ラベンダーと星空の約束+α
月岡流星、夏の一日
◇◇◇
[side 流星]
月岡の姓を名乗り始め、三年が経つ。
今年の夏もラベンダーは美しく咲き誇り、紫色の海原に、優しい香りが立ち込める。
その中で、忙しくも楽しい毎日が展開されている。
これから話すのはそんな夏の日常。
月岡家にすっかり溶け込んだ俺の、幸せで大切な夏の一日。
―――――……
A.M. 7:00
「流星ー!朝だよー!
起きてー!」
階段下から聞こえる、紫のモーニングコールで目が覚める。
欠伸(アクビ)を一つ。
カーテンを開けると、夏の強い陽射しに、目を細めた。
着替えをして顔を洗い、リビングに入ると、ふんわり朝食のいい匂いが漂っている。
月岡家の朝食はボリュームがある。
観光シーズンの昼食は、お握りやサンドイッチなど、手軽に短時間で食べられる物になるから、その分朝にしっかり食べる。

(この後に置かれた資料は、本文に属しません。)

import Literature.NumberTheory.Sieve.BombieriFriedlanderIwaniecCaseA
import Literature.NumberTheory.Sieve.BombieriFriedlanderIwaniecCaseB
import Literature.NumberTheory.Sieve.BombieriFriedlanderIwaniecInteriorTools
import Literature.NumberTheory.Sieve.BombieriFriedlanderIwaniecCombinatorics
import HarnessLib

/-!
# Bombieri–Friedlander–Iwaniec 1986, §17: the interior box-tuples

Topic `Literature/NumberTheory/Sieve`, companion to `…CaseA`, `…CaseB`, `…InteriorTools` and
`…Combinatorics` (the partial-sum dichotomy `exists_subsum_mem_Icc_or`).  Everything here is PROVED
(from the named facts of BFI 1986 — Theorems 0 (b), 1, 2, 5*, Lemma 3 — and Shiu's theorem,
Siegel–Walfisz for `μ`, the fundamental lemma).  This is the combinatorial heart of the proof of
Theorem 10 (§17, p. 249): an interior tuple of boxes of a sieved Heath-Brown piece is grouped into a
bilinear form `α ⋆ β` according to the exponents of its boxes and fed to the matching mean-value
theorem.

* `Literature.NumberTheory.Sieve.BFI.genuine_pieces_bound` — for a family of nonzero pieces in boxes
  `(P_i, (1+Δ)P_i]`, `P_i ≥ 1`, with `X' = ∏ P_i ∈ [x, 2^{15} x]`: the dichotomy on the exponents
  `e_i = log P_i / log X'` (`a = 3/14 − ε/2 + ε/200`, `b = 2a`) and the dispatch to `sparse_bound`,
  `caseA1_bound`, `caseA2_bound` (with (A₂) from `siegelWalfiszHyp_prod_pieces`), `caseB1_bound`,
  `caseB2_bound`;
* `Literature.NumberTheory.Sieve.BFI.interior_tuple_bound` — for an interior tuple `κ` of a
  Heath-Brown piece: the factors whose box lies below `1` are Dirichlet units and are discarded, the
  others form such a family; conclusion
  `|∑_{d ≤ x^{4/7−ε}, (d,a)=1} λ(d) · sievedDisc (PMain κ) d a z x| ≤ C x (log x)^{−A₅}` (`z = exp(√log x)`).

## References

* E. Bombieri, J. B. Friedlander, H. Iwaniec, *Primes in arithmetic progressions to large moduli*,
  Acta Math. 156 (1986), 203–251, §15 pp. 244–246, §17 p. 249. [BombieriFriedlanderIwaniecActa1986]
-/

open Finset Real
open scoped ArithmeticFunction.sigma ArithmeticFunction.zeta ArithmeticFunction.Moebius

namespace Literature.NumberTheory.Sieve

namespace BFI

/-! ### Exponents of a family of scales -/

/-- For positive scales `P i` (`i ∈ G`) with `X' = ∏_G P_i > 1`, the exponents
`e_i = log P_i / log X'` (and `0` off `G`) sum to `1`, and a partial sum `σ = ∑_{i∈s} e_i` satisfies
`∏_{i ∈ s ∩ G} P_i = X'^σ`. [folklore] -/
theorem exponents_sum {ι : Type*} [Fintype ι] [DecidableEq ι] {G : Finset ι} {P : ι → ℝ}
    (hP : ∀ i ∈ G, 0 < P i) (hX : 1 < ∏ i ∈ G, P i) (s : Finset ι) :
    (∏ i ∈ s.filter (· ∈ G), P i) =
      (∏ i ∈ G, P i) ^ (∑ i ∈ s, if i ∈ G then Real.log (P i) / Real.log (∏ i ∈ G, P i) else 0) := by
  set X : ℝ := ∏ i ∈ G, P i with hXdef
  have hX0 : 0 < X := by linarith
  have hlogX : 0 < Real.log X := Real.log_pos hX
  have hsum : (∑ i ∈ s, if i ∈ G then Real.log (P i) / Real.log X else 0) =
      (∑ i ∈ s.filter (· ∈ G), Real.log (P i)) / Real.log X := by
    rw [Finset.sum_filter, Finset.sum_div]
    exact Finset.sum_congr rfl fun i _ => by split_ifs <;> simp
  rw [hsum, Real.rpow_def_of_pos hX0, mul_div_cancel₀ _ hlogX.ne', ← Real.log_prod, Real.exp_log]
  · exact Finset.prod_pos fun i hi => hP i (Finset.mem_filter.1 hi).2
  · exact fun i hi => (hP i (Finset.mem_filter.1 hi).2).ne'

/-- The exponents sum to `1`. [folklore] -/
theorem exponents_sum_univ {ι : Type*} [Fintype ι] [DecidableEq ι] {G : Finset ι} {P : ι → ℝ}
    (hP : ∀ i ∈ G, 0 < P i) (hX : 1 < ∏ i ∈ G, P i) :
    (∑ i, if i ∈ G then Real.log (P i) / Real.log (∏ i ∈ G, P i) else 0) = 1 := by
  have h := exponents_sum hP hX Finset.univ
  have hfil : Finset.univ.filter (· ∈ G) = G := by ext i; simp
  rw [hfil] at h
  -- `X = X^σ` with `X > 1` forces `σ = 1`
  set t := ∑ i, if i ∈ G then Real.log (P i) / Real.log (∏ i ∈ G, P i) else 0
  have h1 : (∏ i ∈ G, P i) ^ (1 : ℝ) = (∏ i ∈ G, P i) ^ t := by rw [Real.rpow_one]; exact h
  refine le_antisymm ?_ ?_
  · exact (Real.rpow_le_rpow_left_iff hX).1 (le_of_eq h1.symm)
  · exact (Real.rpow_le_rpow_left_iff hX).1 (le_of_eq h1)


/-! ### Grouping a product of pieces into a bilinear form -/

/-- `|∏_{i∈S} f i| ≤ τ^{13}` for at most `13` pieces bounded by `1`. [folklore] -/
theorem abs_prod_pieces_le {ι : Type*} [DecidableEq ι] {G S : Finset ι} {f : ι → ArithmeticFunction ℝ}
    (hSG : S ⊆ G) (hf1 : ∀ i ∈ G, ∀ n, |f i n| ≤ 1) (hcard : S.card ≤ 13) (n : ℕ) :
    |(∏ i ∈ S, f i) n| ≤ (σ 0 n : ℝ) ^ 13 := by
  have h1 := abs_prod_apply_le_sigma_zero_pow S f (fun i hi m => hf1 i (hSG hi) m) n
  rcases Nat.eq_zero_or_pos n with rfl | hn
  · simp
  · exact h1.trans (pow_le_pow_right₀ (by exact_mod_cast one_le_sigma_zero hn.ne') hcard)

/-- **A grouped product of pieces is a bilinear form with multiplying supports.**  Split the pieces
of `G` into two nonempty groups `T`, `S` (`∏_T f · ∏_S f = ∏_G f`, `∏_T P · ∏_S P = ∏_G P`,
`#T + #S = #G ≤ 14`), with `x ≤ ∏_G P` and `(1+Δ)^{#G} ∏_G P ≤ 2x`, `(1+Δ)^{14} ≤ 2`.  Then
`α = ∏_T f` lives on `m ∼ M = ∏_T P`, `β = ∏_S f` on `n ∼ N = ∏_S P` (both `z`-rough), the supports
multiply into `(x, 2x]`, and `sievedDisc (∏_G f) q a z x = Δ_{α⋆β}(q)` (`Literature.NumberTheory.Sieve.BFI.bilinDisc`).
[cite: BombieriFriedlanderIwaniecActa1986, §15 p. 245–246] -/
theorem sievedDisc_prod_pieces_eq_bilinDisc {ι : Type*} [DecidableEq ι] {G T S : Finset ι}
    {f : ι → ArithmeticFunction ℝ} {P : ι → ℝ} {Δ z x : ℝ}
    (hP : ∀ i ∈ G, 1 ≤ P i)
    (hsupp : ∀ i ∈ G, ∀ n : ℕ, f i n ≠ 0 → P i < n ∧ (n : ℝ) ≤ (1 + Δ) * P i ∧ IsRough z n)
    (hTG : T ⊆ G) (hSG : S ⊆ G) (hT : T.Nonempty) (hS : S.Nonempty)
    (hfTS : (∏ i ∈ T, f i) * (∏ i ∈ S, f i) = ∏ i ∈ G, f i)
    (hPTS : (∏ i ∈ T, P i) * (∏ i ∈ S, P i) = ∏ i ∈ G, P i)
    (hcardTS : T.card + S.card = G.card) (hG14 : G.card ≤ 14)
    (hΔ0 : 0 ≤ Δ) (hΔ14 : (1 + Δ) ^ 14 ≤ 2) (hx : 0 ≤ x)
    (hX1 : x ≤ ∏ i ∈ G, P i) (hX3 : (1 + Δ) ^ G.card * ∏ i ∈ G, P i ≤ 2 * x) :
    (∀ m : ℕ, (∏ i ∈ T, f i) m ≠ 0 → m ∈ dyadic (∏ i ∈ T, P i) ∧ IsRough z m) ∧
    (∀ n : ℕ, (∏ i ∈ S, f i) n ≠ 0 → n ∈ dyadic (∏ i ∈ S, P i) ∧ IsRough z n) ∧
    (∀ m n : ℕ, (∏ i ∈ T, f i) m ≠ 0 → (∏ i ∈ S, f i) n ≠ 0 →
      x < (m : ℝ) * n ∧ (m : ℝ) * n ≤ 2 * x) ∧
    ∀ (q : ℕ) (a : ℤ), sievedDisc (fun n => (∏ i ∈ G, f i) n) q a z x =
      bilinDisc a (∏ i ∈ T, P i) (∏ i ∈ S, P i) (⇑(∏ i ∈ T, f i)) (⇑(∏ i ∈ S, f i)) q := by
  have h1Δ : 1 ≤ 1 + Δ := by linarith
  have hpowle : ∀ {k : ℕ}, k ≤ 14 → (1 + Δ) ^ k ≤ 2 := fun hk => (pow_le_pow_right₀ h1Δ hk).trans hΔ14
  have hTcard : T.card ≤ 14 := by omega
  have hScard : S.card ≤ 14 := by omega
  have hαs : ∀ m : ℕ, (∏ i ∈ T, f i) m ≠ 0 → m ∈ dyadic (∏ i ∈ T, P i) ∧ IsRough z m :=
    fun m hm => prod_pieces_support_dyadic hTG hT hP hsupp (hpowle hTcard) hm
  have hβs : ∀ n : ℕ, (∏ i ∈ S, f i) n ≠ 0 → n ∈ dyadic (∏ i ∈ S, P i) ∧ IsRough z n :=
    fun n hn => prod_pieces_support_dyadic hSG hS hP hsupp (hpowle hScard) hn
  have hM0 : 0 ≤ ∏ i ∈ T, P i := zero_le_one.trans (one_le_prod_pieces hTG hP)
  have hN0 : 0 ≤ ∏ i ∈ S, P i := zero_le_one.trans (one_le_prod_pieces hSG hP)
  have hprod : ∀ m n : ℕ, (∏ i ∈ T, f i) m ≠ 0 → (∏ i ∈ S, f i) n ≠ 0 →
      x < (m : ℝ) * n ∧ (m : ℝ) * n ≤ 2 * x := by
    intro m n hm hn
    obtain ⟨hm1, hm2, -⟩ := prod_pieces_support hTG hT hP hsupp hm
    obtain ⟨hn1, hn2, -⟩ := prod_pieces_support hSG hS hP hsupp hn
    constructor
    · calc x ≤ ∏ i ∈ G, P i := hX1
        _ = (∏ i ∈ T, P i) * (∏ i ∈ S, P i) := hPTS.symm
        _ < (m : ℝ) * n := mul_lt_mul'' hm1 hn1 hM0 hN0
    · calc (m : ℝ) * n ≤ ((1 + Δ) ^ T.card * ∏ i ∈ T, P i) * ((1 + Δ) ^ S.card * ∏ i ∈ S, P i) :=
            mul_le_mul hm2 hn2 (Nat.cast_nonneg _) (by positivity)
        _ = (1 + Δ) ^ G.card * ∏ i ∈ G, P i := by rw [← hPTS, ← hcardTS, pow_add]; ring
        _ ≤ 2 * x := hX3
  refine ⟨hαs, hβs, hprod, fun q a => ?_⟩
  rw [← hfTS]
  exact sievedDisc_eq_bilinDisc hx hM0 hN0 hαs hβs hprod q a


/-! ### The bound for a family of genuine pieces -/

/-- The large-`x` facts used by `genuine_pieces_bound` (one existential witness). [folklore] -/
theorem eventually_genuine (x₁ x₂ x₃ x₄ x₅ x₆ : ℝ) :
    ∃ x₀ : ℝ, ∀ x : ℝ, x₀ ≤ x → x₁ ≤ x ∧ x₂ ≤ x ∧ x₃ ≤ x ∧ x₄ ≤ x ∧ x₅ ≤ x ∧ x₆ ≤ x ∧
      Real.exp 10 ≤ x := by
  refine ⟨max x₁ (max x₂ (max x₃ (max x₄ (max x₅ (max x₆ (Real.exp 10)))))), fun x hx => ?_⟩
  simp only [max_le_iff] at hx
  obtain ⟨h1, h2, h3, h4, h5, h6, h7⟩ := hx
  exact ⟨h1, h2, h3, h4, h5, h6, h7⟩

お義母さんが、家族5人分の茶碗にご飯をよそっていた。
紫は去年の誕生日に大樹から貰った、変なイラストのエプロンを着て、ガスレンジの前でだし巻き玉子を焼いていた。
綺麗にくるくると巻かれた卵焼き。
だしと醤油の香りが食欲をそそる。
四角いフライパンからまな板に移され、彼女が包丁を入れると、
木の年輪の様な綺麗な切れ目から、ふんわりといい匂いの湯気が立ち上った。
それを見て、俺の腹がグゥと鳴る。
「うまそ。つまみ食いしたい。
あ〜ん」
後ろから紫に抱き着き、口を開ける。
「えっ?出来立てだから熱いよ?大丈夫?」
彼女はフーフー息を吹き掛け、形ばかりに冷ましてから、一切れ俺の口に入れてくれた。
優しい味に、自然と笑みがこぼれる。
やっぱ、紫の作るだし巻き玉子は最高だ。
その時、俺達の頭にコンッコンッと、結構痛いお玉の打撃が降ってくる。
「痛っ!
お母さん、お玉は止めてよ。本気で痛い」
「あんた達が悪いんでしょ?
朝っぱらから、イチャつかない。
流星、キッチンに3人は狭いんだよ。邪魔。味噌汁がよそえない。